BTW, I agree the screwdriver thing sounds harsh, but to put it in context, it was an instructor, who I am sure would have enough savvy to stop at discomfort for the horse and not physically harm it. Yes, I agree that the horse did not understand, but if the horse did not understand phase 3 from a herd leader it would probably get a double barrel or a bite. And for the record the only way I have ever seen the porcupine game demonstrated using an impliment is that it pinches the skin, similar effect, but not as harsh as a bite. It is not driven into the flesh of the horse as it sounds above.
 
I think you can learn a lot from watching horses natural behaviour. For example, Alpi is very definitely dominant over Rusty - he will 'bully' him in that he chases him around the field, won't let him near the hay, chases him off when he doesn't want him near him etc. And yet he is also amazingly tolerant of him, Rusty will stick his head in Alpi's feed bucket and Alpi just pushes his head out the way, if he's feeling generous he even lets him carry on eating it. He will share his hay with Rusty eventually and he is always looking out for Rusty, going off and fetching him if he thinks there might be any danger around etc. And in return Rusty is not at all afraid of Alpi, they will lie down together, play together, groom each other and Rusty will still try and steal Alpi's food and see how long he gets away with it. ;)

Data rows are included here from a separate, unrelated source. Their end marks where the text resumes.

import Summits.AtomisticToContinuum.Crystallization.Theorems.PricedLinkCensusLocalToGlobalFccMirrorGeometry

/-!
# The canonical cell of the method of images: the open rhombic dodecahedron `fccVoronoi a`

Route `PricedLinkCensus`, crux `LocalToGlobal` (stmt-AtomisticToContinuum-14232), line
`flux-cell-joint-census`, support for the registered stub `stub_fccMirrorExact : NewtonShell8 → FccMirrorExact`
(`Theorems/PricedLinkCensusLocalToGlobalDefs`), second half (`fluxCell ≤ S₆`).  By translation covariance
(`PricedLinkCensusLocalToGlobalFccMirrorGeometry`) the flux cell of a site of an exact fcc patch is the flux cell
of the CANONICAL data: cell `V = fccVoronoi a`, centre `0`, smearing radius `a/2`, zero transfer
(`fluxCell_eq_canonical`).  This file records the geometry of `V` used by the method of images:

* `mem_fccVoronoi_iff`: `V = ⋂_{m ∈ fccInt} {x : 2⟪x, (a/√2)m⟫ < a²}`, the intersection of the twelve open
  half-spaces of the minimal vectors (the tree's `Literature.Geometry.DiscreteGeometry.fccInt`: all permutations
  of `(±1, ±1, 0)`); hence `V` is open (`isOpen_fccVoronoi`), registered sub-goal `fccMirror_cell_facets`;
* `ball 0 (a/2) ⊆ V ⊆ ball 0 a`; every nonzero `w ∈ fcc(a)` is at distance `> a/2` from `V`, so the smearing
  balls `B(ι p, a/2)`, `p ∈ fcc(a) ∖ 0`, of the OTHER lattice sites miss the tube `V × ℝ⁵`, while the own ball
  `B(0, a/2) ⊂ ℝ⁸` lies in it.

References: J. H. Conway, N. J. A. Sloane, *Sphere packings, lattices and groups* (1999), Ch. 21; folklore.
-/

noncomputable section

open scoped BigOperators RealInnerProductSpace Pointwise
open MeasureTheory Metric Set Filter Function Literature.Geometry.DiscreteGeometry

namespace Summit.AtomisticToContinuum.Crystallization.Theorems.PricedLinkCensusLocalToGlobal

/-! ### The twelve minimal vectors `fccInt` -/

/-- The minimal vectors have even coordinate sum. [folklore] -/
theorem even_sum_of_mem_fccInt : ∀ m ∈ fccInt, Even (∑ k, m k) := by decide

/-- The minimal vectors have `Σ mₖ² = 2`. [folklore] -/
theorem sum_sq_of_mem_fccInt {m : Fin 3 → ℤ} (hm : m ∈ fccInt) : (∑ k, ((m k : ℝ)) ^ 2) = 2 := by
  have h := sqNormInt_fccInt m hm
  rw [sqNormInt] at h
  rw [Fin.sum_univ_three]
  exact_mod_cast h

/-- `(a/√2)m ∈ fcc(a)` for `m ∈ fccInt`. [folklore] -/
theorem smul_intVec_mem_fccSet_of_mem_fccInt (a : ℝ) {m : Fin 3 → ℤ} (hm : m ∈ fccInt) :
    (a / Real.sqrt 2) • intVec m ∈ fccSet a :=
  smul_intVec_mem_fccSet a (even_sum_of_mem_fccInt m hm)

/-- `‖(a/√2)m‖ = a` for `m ∈ fccInt` (`a > 0`). [folklore] -/
theorem norm_smul_intVec_of_mem_fccInt {a : ℝ} (ha : 0 < a) {m : Fin 3 → ℤ} (hm : m ∈ fccInt) :
    ‖(a / Real.sqrt 2) • intVec m‖ = a :=
  norm_smul_intVec_of_sum_sq ha (sum_sq_of_mem_fccInt hm)

/-- From the twelve facet inequalities over `fccInt` to `|uₖ| + |uₗ| < 1` (`u = z/c`). [folklore] -/
theorem abs_add_abs_lt_of_fccInt {c : ℝ} {z : E3}
    (hf : ∀ m ∈ fccInt, 2 * ∑ k, z k / c * (m k : ℝ) < 2) :
    |z 0 / c| + |z 1 / c| < 1 ∧ |z 0 / c| + |z 2 / c| < 1 ∧ |z 1 / c| + |z 2 / c| < 1 := by
  have e1 := hf ![1, 1, 0] (by decide)
  have e2 := hf ![1, -1, 0] (by decide)
  have e3 := hf ![-1, 1, 0] (by decide)
  have e4 := hf ![-1, -1, 0] (by decide)
  have f1 := hf ![1, 0, 1] (by decide)
  have f2 := hf ![1, 0, -1] (by decide)
  have f3 := hf ![-1, 0, 1] (by decide)
  have f4 := hf ![-1, 0, -1] (by decide)
  have g1 := hf ![0, 1, 1] (by decide)
  have g2 := hf ![0, 1, -1] (by decide)
  have g3 := hf ![0, -1, 1] (by decide)
  have g4 := hf ![0, -1, -1] (by decide)
  simp [Fin.sum_univ_three] at e1 e2 e3 e4 f1 f2 f3 f4 g1 g2 g3 g4
  exact ⟨abs_add_abs_lt_one (by linarith) (by linarith) (by linarith) (by linarith),
    abs_add_abs_lt_one (by linarith) (by linarith) (by linarith) (by linarith),
    abs_add_abs_lt_one (by linarith) (by linarith) (by linarith) (by linarith)⟩

/-! ### The cell as the intersection of twelve open half-spaces -/

/-- **`fccVoronoi a = ⋂_{m ∈ fccInt} {z : 2⟪z, (a/√2)m⟫ < a²}`** (`a > 0`). [cite: ConwaySloane1999, Ch. 21 Thm 7] -/
theorem mem_fccVoronoi_iff {a : ℝ} (ha : 0 < a) {z : E3} :
    z ∈ fccVoronoi a ↔ ∀ m ∈ fccInt, 2 * ⟪z, (a / Real.sqrt 2) • intVec m⟫ < a ^ 2 := by
  constructor
  · intro hz m hm
    have hv := norm_smul_intVec_of_mem_fccInt ha hm
    have h := hz _ (smul_intVec_mem_fccSet_of_mem_fccInt a hm) (ne_zero_of_norm_eq' ha hv)
    rw [norm_lt_norm_sub_iff, hv] at h
    exact h
  · intro h
    set c : ℝ := a / Real.sqrt 2 with hc
    have hf : ∀ m ∈ fccInt, 2 * ∑ k, z k / c * (m k : ℝ) < 2 := fun m hm => by
      have h1 := h m hm
      rw [← norm_smul_intVec_of_mem_fccInt ha hm, facet_iff ha, sum_sq_of_mem_fccInt hm] at h1
      exact h1
    obtain ⟨h01, h02, h12⟩ := abs_add_abs_lt_of_fccInt hf
    intro w hw hw0
    obtain ⟨n, hn, rfl⟩ := mem_fccSet_iff.1 hw
    have hn0 : n ≠ 0 := by
      rintro rfl
      exact hw0 (by rw [intVec_zero', smul_zero])
    rw [norm_lt_norm_sub_iff, facet_iff ha]
    exact voronoi_core (u := fun k => z k / c) h01 h02 h12 hn hn0
where
  /-- nonzero from the norm -/
  ne_zero_of_norm_eq' {a : ℝ} (ha : 0 < a) {w : E3} (hwa : ‖w‖ = a) : w ≠ 0 := fun h => by
    rw [h, norm_zero] at hwa; exact ha.ne hwa

/-- **The cell is open.** [folklore] -/
theorem isOpen_fccVoronoi {a : ℝ} (ha : 0 < a) : IsOpen (fccVoronoi a) := by
  have hset : fccVoronoi a = ⋂ m ∈ fccInt, {z : E3 | 2 * ⟪z, (a / Real.sqrt 2) • intVec m⟫ < a ^ 2} := by
    ext z
    rw [mem_fccVoronoi_iff ha]
    simp only [mem_iInter, mem_setOf_eq]
  rw [hset]
  exact isOpen_biInter_finset fun m _ =>
    isOpen_lt (continuous_const.mul (continuous_id.inner continuous_const)) continuous_const

/-- The inner ball: `B(0, a/2) ⊆ fccVoronoi a`. [folklore] -/
theorem ball_subset_fccVoronoi (a : ℝ) : ball (0 : E3) (a / 2) ⊆ fccVoronoi a := by
  intro z hz w hw hw0
  rw [mem_ball_zero_iff] at hz
  have hwa := le_norm_of_mem_fccSet hw hw0
  have htri : ‖w‖ ≤ ‖z - w‖ + ‖z‖ := by
    have := norm_add_le (w - z) z
    rwa [sub_add_cancel, norm_sub_rev] at this
  linarith

/-- **Other lattice points are far from the cell**: `a/2 < ‖z - w‖` for `z ∈ V`, `w ∈ fcc(a) ∖ 0`
(`‖z‖ < ‖z - w‖` and `‖w‖ ≥ a` give `2‖z - w‖ > ‖w‖`). [folklore] -/
theorem half_lt_norm_sub_of_mem_fccVoronoi {a : ℝ} {z w : E3} (hz : z ∈ fccVoronoi a) (hw : w ∈ fccSet a)
    (hw0 : w ≠ 0) : a / 2 < ‖z - w‖ := by
  have h1 := hz w hw hw0
  have hwa := le_norm_of_mem_fccSet hw hw0
  have htri : ‖w‖ ≤ ‖z - w‖ + ‖z‖ := by
    have := norm_add_le (w - z) z
    rwa [sub_add_cancel, norm_sub_rev] at this
  linarith

/-! ### The tube over the cell and the smearing balls of `ℝ⁸` -/

/-- **The smearing balls of the other sites miss the tube**: `a/2 < dist z (ι p)` for `z ∈ tube V`,
`p ∈ fcc(a) ∖ 0`. [folklore] -/
theorem half_lt_dist_emb_of_mem_tube {a : ℝ} {z : E8} (hz : z ∈ tube (fccVoronoi a)) {p : E3}
    (hp : p ∈ fccSet a) (hp0 : p ≠ 0) : a / 2 < dist z (emb p) := by
  have h1 : a / 2 < ‖proj z - p‖ := half_lt_norm_sub_of_mem_fccVoronoi hz hp hp0
  have h2 : ‖proj z - p‖ ≤ ‖z - emb p‖ := by rw [← proj_sub_emb]; exact norm_proj_le _
  rw [dist_eq_norm]
  linarith

/-- Points of the smearing ball of another site are not in the tube. [folklore] -/
theorem not_mem_tube_of_mem_ball {a : ℝ} {p : E3} (hp : p ∈ fccSet a) (hp0 : p ≠ 0) {z : E8}
    (hz : z ∈ ball (emb p) (a / 2)) : z ∉ tube (fccVoronoi a) := fun h => by
  have := half_lt_dist_emb_of_mem_tube h hp hp0
  rw [mem_ball] at hz
  linarith

/-- **The own smearing ball lies in the tube**: `B(0, a/2) ⊆ tube (fccVoronoi a)` in `ℝ⁸`. [folklore] -/
theorem ball_zero_subset_tube (a : ℝ) : ball (0 : E8) (a / 2) ⊆ tube (fccVoronoi a) := by
  intro z hz
  have h : z ∈ ball (emb (0 : E3)) (a / 2) := by rwa [emb_zero]
  exact ball_subset_fccVoronoi a (proj_mem_ball_of_mem_ball h)

/-- The tube over the cell is open. [folklore] -/
theorem isOpen_tube_fccVoronoi {a : ℝ} (ha : 0 < a) : IsOpen (tube (fccVoronoi a)) :=
  (isOpen_fccVoronoi ha).preimage (projL : E8 →L[ℝ] E3).continuous

/-! ### Reduction of the flux cell of an fcc patch to the canonical data -/

section Patch

variable {N : ℕ} {a ρ₀ : ℝ} {y : Fin N → E3} {i : Fin N}

/-- **The flux cell of a site of an exact fcc patch is the flux cell of the canonical cell**:
`fluxCell (cell ρ₀ y i) (y i) (a/2) 0 = fluxCell (fccVoronoi a) 0 (a/2) 0`. [folklore] -/
theorem fluxCell_eq_canonical (ha : 0 < a) (hρ₀ : 1 ≤ ρ₀) (hy : Injective y)
    (h1 : ∀ j, dist (y j) (y i) ≤ 3 * ρ₀ * a → y j - y i ∈ fccSet a)
    (h2 : ∀ p ∈ fccSet a, ‖p‖ ≤ 3 * ρ₀ * a → ∃ j, y j = y i + p) :
    fluxCell (cell ρ₀ y i) (y i) (a / 2) (fun _ => 0) = fluxCell (fccVoronoi a) 0 (a / 2) (fun _ => 0) := by
  rw [cell_eq_vadd_fccVoronoi ha hρ₀ hy h1 h2]
  have h := fluxCell_translate (isOpen_fccVoronoi ha) 0 (y i) (a / 2)
  rwa [zero_add] at h

end Patch

/-- **Registered sub-goal `fccMirror_cell_facets`** (line `flux-cell-joint-census`, support of
`stub_fccMirrorExact`): the open rhombic dodecahedron is the intersection of the twelve open half-spaces of the
minimal vectors, binder form of `mem_fccVoronoi_iff`. [cite: ConwaySloane1999, Ch. 21 Thm 7] -/
theorem fccMirror_cell_facets : ∀ (a : ℝ), 0 < a → ∀ z : E3,
    z ∈ fccVoronoi a ↔ ∀ m ∈ fccInt, 2 * ⟪z, (a / Real.sqrt 2) • intVec m⟫ < a ^ 2 :=
  fun _ ha _ => mem_fccVoronoi_iff ha

end Summit.AtomisticToContinuum.Crystallization.Theorems.PricedLinkCensusLocalToGlobal

end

Personally, I think it's a matter of finding that fine like between maintaining respect whilst also earning trust. I don't want my horse to do as I ask because he fears the consequences otherwise, but because he respects my decisions and trusts that I will not let any harm come to him.
 
Naturally said:
BTW, I agree the screwdriver thing sounds harsh, but to put it in context, it was an instructor, who I am sure would have enough savvy to stop at discomfort for the horse and not physically harm it.

For the record he was not talking about an instructor. He was talking about himself (Parelli) that used the screwdriver on a very pushy and disrespectful horse. It was my first Parelli clinic and I was very surprised when he used that example.

The wasy that he described it, he did not thrust it into the horses side or anything. He used as light of pressure as possible, but it was a way to increase the pressure after the carrot stick was not enough. The pressure also was realeased immediately after a positive response. He was working with a different VERY pushy horse at the clinic and was trying to explain by bringing up that example that you should ask lightly first, but be willing to up the pressure to get a correct response.

I'm sure that the original horse did not feel as much from the screwdriver as when he gets a kick in the side from a herd leader.
 
Sorry Smaggi, I thought you were referring to a Parelli Instructor, not the big guy himself. :) :p :)

I have no problem with the explanation, and I would use it or similar myself if and when required. I was just trying to give further explanation to the others whom I thought might have misunderstood.